一進明玄谷,溫暖溼潤的氣息便撲面而來,竹若還不忘補上一句:“青澤上仙原本住在雪峰之巔,便是爲了那位離去的小仙,才搬來這裡的,到了最後,那小仙反倒棄他而去了。”
蘇澈聽了半天也沒理解出是青玄棄之而去,相反,明明是青澤將他趕走了纔對。
這竹若,心眼偏得真是沒誰了……
他們又往谷中走了一段,竹若掩飾不住興奮道:“青澤仙君很久沒有讓我如此深入山谷了。”
蘇澈:“這裡已經是我師父的家了?”
竹若點頭道:“我們落下祥雲步行的地方有結界,進入結界便是明玄谷,這裡都算是青澤仙君的仙邸,架不得祥雲也飛不起來,可這地方這麼大,去哪裡都要走着,很無趣吧?”
蘇澈納悶道:“我師父沒有竹若仙君那樣的仙殿嗎?就睡在這荒山野嶺?”
竹若道:“你可別說笑了,明玄谷深處有一片木屋,你師父就在那裡。他的確不像其他上仙有仙殿,也沒有仙娥照顧,所以,只要進來了這裡,走上一個時辰也保證你不見半個人影。”
蘇澈:“那我師父他老人家可真耐得住寂寞啊。
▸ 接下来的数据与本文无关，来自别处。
import Literature.NumberTheory.EllipticCurves.MultiplicativeTransvectionPrimeToVProofs
import HarnessLib

/-!
# Pointwise-rational `p`-torsion at a multiplicative place `v ∤ p` forces `p ∣ ord_v(Δ_min)`
# (Silverman *ATAEC* V.6 Prop. 6.1 / Ex. 5.13 (b), contrapositive); the valuation half of
# [IUTchI] Example 3.2 (iv) "`q_v` admits a `2l`-th root"

`Proofs` file (theorems only: no definition, no named fact), topic `NumberTheory/EllipticCurves`;
immediate consequences of the tree's number-field transvection theorem
`WeierstrassCurve.exists_transvection_geomTorsion_of_hasMultiplicativeReductionAt_of_not_dvd`
(`MultiplicativeTransvectionPrimeToVProofs`: `E/K` over a number field, `v` multiplicative, `p` prime,
`v ∤ p`, `p ∤ ord_v(Δ_min)` ⟹ some `σ ∈ Γ_K` MOVES a point of `E[p] = E(K̄)[p]`).

J. H. Silverman, *Advanced Topics in the Arithmetic of Elliptic Curves*, GTM 151 (1994), V.6
Prop. 6.1 (p. 410) and Exercise 5.13 (b): over the completion at a multiplicative place the inertia
group acts on `E[p] ≅ ⟨ζ_p, q^{1/p}⟩` through `(1 ord_v(q); 0 1)`, so it acts trivially iff
`p ∣ ord_v(q) = ord_v(Δ_min)`.  Read CONTRAPOSITIVELY and globally:

* `dvd_ordMinimalDiscriminant_of_forall_smul_geomTorsion_eq` — if EVERY `σ ∈ Γ_K` fixes EVERY point of
  `E[p]` (the `p`-torsion is pointwise `K`-rational in the Galois sense), then `p ∣ ord_v(Δ_min)` at
  every place `v ∤ p` of multiplicative reduction;
* `mul_dvd_ordMinimalDiscriminant_of_forall_smul_geomTorsion_eq` — two distinct primes `p ≠ p′`, both
  with pointwise-rational torsion and `v ∤ p p′`: `p·p′ ∣ ord_v(Δ_min)`;
* `two_mul_dvd_ordMinimalDiscriminant_of_forall_smul_geomTorsion_eq` — the case `(2, l)`, `l` an odd
  prime: `2l ∣ ord_v(Δ_min)`.

Consumer (cell abc-iut; the locator records WHERE it is used, the mathematics is classical and
undisputed): [IUTchI] Example 3.2 (iv), kurims manuscript (May 2020) p. 71 — "Write `q_v` for the
`q`-parameter of the elliptic curve `E_v` over `K_v` … it follows from our assumption concerning
`2`-torsion [cf. Definition 3.1, (b): "the `2·3`-torsion points of `E_F` are rational over `F`",
p. 62], together with the definition of “`K`” [cf. Definition 3.1, (c): `K = F(E_F[l])`], that `q_v`
admits a `2l`-th root in `𝒪^▷(T_{X̲̲_v}) (≅ 𝒪^▷_{K_v})`."  At the level of VALUATIONS this says
`2l ∣ ord_v(q_v) = ord_v(Δ_min(E_K))` at the places `v ∈ 𝕍(K)^bad` (odd residue characteristic
`≠ l`, Def. 3.1 (b)(c)) — which is the last theorem applied to `E_K := E_F ⊗_F K` (the `2`- and
`l`-torsion of `E_K` being pointwise `Γ_K`-invariant).  The valuation statement is what the
Cor. 3.12 provenance clause (hbadD) of `Summits/ABC/IUTFork/Cor312ProvenanceFramesDegree.lean`
reads (the log-volume of the `q`-centre depends only on its norm); the ROOT itself (the unit part of
`q_v` being a `2l`-th power) needs Tate's uniformisation (the tree's named fact
`Literature.NumberTheory.EllipticCurves.TateCurve.uniformization`) and is NOT addressed here.
Deliberately NOT here either: the bridge from abc-iut-L5-t2's `InitialThetaData` (its fields
`torsion_six_rational`, `range_K_iff` over an abstract algebraic closure `Fbar`) to the hypotheses
below (stated over Mathlib's `Field.absoluteGaloisGroup K` / the tree's `geomTorsion`), and the
base change of multiplicative reduction `E_F ↝ E_K` — both interface plumbing owned by layer L5.

## References
* [SilvermanATAEC1994] J. H. Silverman, GTM 151 (1994), V.6 Prop. 6.1 (p. 410), Exercise 5.13 (b).
* [SerreInventiones1972] J.-P. Serre, Invent. Math. 15 (1972), §1.12 (the Tate-curve inertia action).
* [Mochizuki2012] S. Mochizuki, *Inter-universal Teichmüller theory I*, kurims manuscript (May 2020),
  Def. 3.1 (b)(c) pp. 61–62, Example 3.2 (iv) p. 71 (consumer locus only).
-/

noncomputable section

open scoped Classical
open NumberField IsDedekindDomain

universe u

namespace WeierstrassCurve

open Literature.NumberTheory.EllipticCurves Literature.NumberTheory.GaloisRepresentations Field

variable {K : Type u} [Field K] [NumberField K] {v : HeightOneSpectrum (𝓞 K)}
  (W : WeierstrassCurve K)

/-- **Pointwise-rational `p`-torsion forces `p ∣ ord_v(Δ_min)` at a multiplicative place `v ∤ p`**
(Silverman *ATAEC* V.6 Prop. 6.1 / Ex. 5.13 (b), contrapositive of the tree's transvection
theorem): for `E/K` elliptic over a number field, `v` a finite place of multiplicative reduction, `p`
a prime with `v ∤ p`, if every `σ ∈ Γ_K` fixes every `Q ∈ E[p]` then `p ∣ ord_v(Δ_min)`.
[cite: SilvermanATAEC1994, V.6 Prop. 6.1 (p. 410)] [cite: SerreInventiones1972, §1.12] -/
theorem dvd_ordMinimalDiscriminant_of_forall_smul_geomTorsion_eq [W.IsElliptic]
    (hmult : W.HasMultiplicativeReductionAt v) {p : ℕ} (hp : p.Prime)
    (hpv : (p : 𝓞 K) ∉ v.asIdeal)
    (hfix : ∀ (σ : absoluteGaloisGroup K) (Q : geomTorsion W (p : ℤ)), σ • Q = Q) :
    p ∣ W.ordMinimalDiscriminant v := by
  by_contra hndvd
  obtain ⟨σ, -, Q, hQ⟩ :=
    W.exists_transvection_geomTorsion_of_hasMultiplicativeReductionAt_of_not_dvd hmult hp hpv hndvd
  exact hQ (hfix σ Q)

/-- **Two primes with pointwise-rational torsion**: `p ≠ p′` primes, `v ∤ p`, `v ∤ p′`, `v`
multiplicative, `Γ_K` fixing `E[p]` and `E[p′]` pointwise ⟹ `p·p′ ∣ ord_v(Δ_min)`.
[cite: SilvermanATAEC1994, V.6 Prop. 6.1 (p. 410)] -/
theorem mul_dvd_ordMinimalDiscriminant_of_forall_smul_geomTorsion_eq [W.IsElliptic]
    (hmult : W.HasMultiplicativeReductionAt v) {p p' : ℕ} (hp : p.Prime) (hp' : p'.Prime)
    (hne : p ≠ p') (hpv : (p : 𝓞 K) ∉ v.asIdeal) (hp'v : (p' : 𝓞 K) ∉ v.asIdeal)
    (hfix : ∀ (σ : absoluteGaloisGroup K) (Q : geomTorsion W (p : ℤ)), σ • Q = Q)
    (hfix' : ∀ (σ : absoluteGaloisGroup K) (Q : geomTorsion W (p' : ℤ)), σ • Q = Q) :
    p * p' ∣ W.ordMinimalDiscriminant v :=
  Nat.Coprime.mul_dvd_of_dvd_of_dvd ((Nat.coprime_primes hp hp').mpr hne)
    (W.dvd_ordMinimalDiscriminant_of_forall_smul_geomTorsion_eq hmult hp hpv hfix)
    (W.dvd_ordMinimalDiscriminant_of_forall_smul_geomTorsion_eq hmult hp' hp'v hfix')

/-- **The valuation half of [IUTchI] Example 3.2 (iv)** ("`q_v` admits a `2l`-th root in `𝒪^▷_{K_v}`",
kurims p. 71, from Def. 3.1 (b) "`2·3`-torsion rational" and (c) "`K = F(E_F[l])`"), as classical
number theory: for `E/K` elliptic over a number field whose `2`-torsion and `l`-torsion (`l` an odd
prime) are fixed pointwise by `Γ_K`, at every place `v` of multiplicative reduction with `v ∤ 2`,
`v ∤ l` one has `2l ∣ ord_v(Δ_min) (= ord_v(q_v))`.  (The root itself needs Tate uniformisation and
is not claimed.) [cite: SilvermanATAEC1994, V.6 Prop. 6.1 (p. 410)]
[cite: Mochizuki2012, IUTchI Ex. 3.2 (iv) p.71] -/
theorem two_mul_dvd_ordMinimalDiscriminant_of_forall_smul_geomTorsion_eq [W.IsElliptic]
    (hmult : W.HasMultiplicativeReductionAt v) {l : ℕ} (hl : l.Prime) (hl2 : l ≠ 2)
    (h2v : (2 : 𝓞 K) ∉ v.asIdeal) (hlv : (l : 𝓞 K) ∉ v.asIdeal)
    (hfix2 : ∀ (σ : absoluteGaloisGroup K) (Q : geomTorsion W (2 : ℤ)), σ • Q = Q)
    (hfixl : ∀ (σ : absoluteGaloisGroup K) (Q : geomTorsion W (l : ℤ)), σ • Q = Q) :
    2 * l ∣ W.ordMinimalDiscriminant v :=
  W.mul_dvd_ordMinimalDiscriminant_of_forall_smul_geomTorsion_eq hmult Nat.prime_two hl
    (Ne.symm hl2) (by exact_mod_cast h2v) hlv (by exact_mod_cast hfix2) hfixl

end WeierstrassCurve

end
”
竹若:“可不是嘛!讓我自己呆上半天不見人,我都得瘋啦!所以我才特別喜歡收小仙到我那去,就算她們熱鬧,我看着也高興。可你師父這性子,嘖嘖,不過我喜歡!”
蘇澈:“……”
竹若:“放心,以後不怕你沒意思,我會常來走動,也可以把你接去我那裡熱鬧幾天,你師父隨和得很,不會對你太過管束的。”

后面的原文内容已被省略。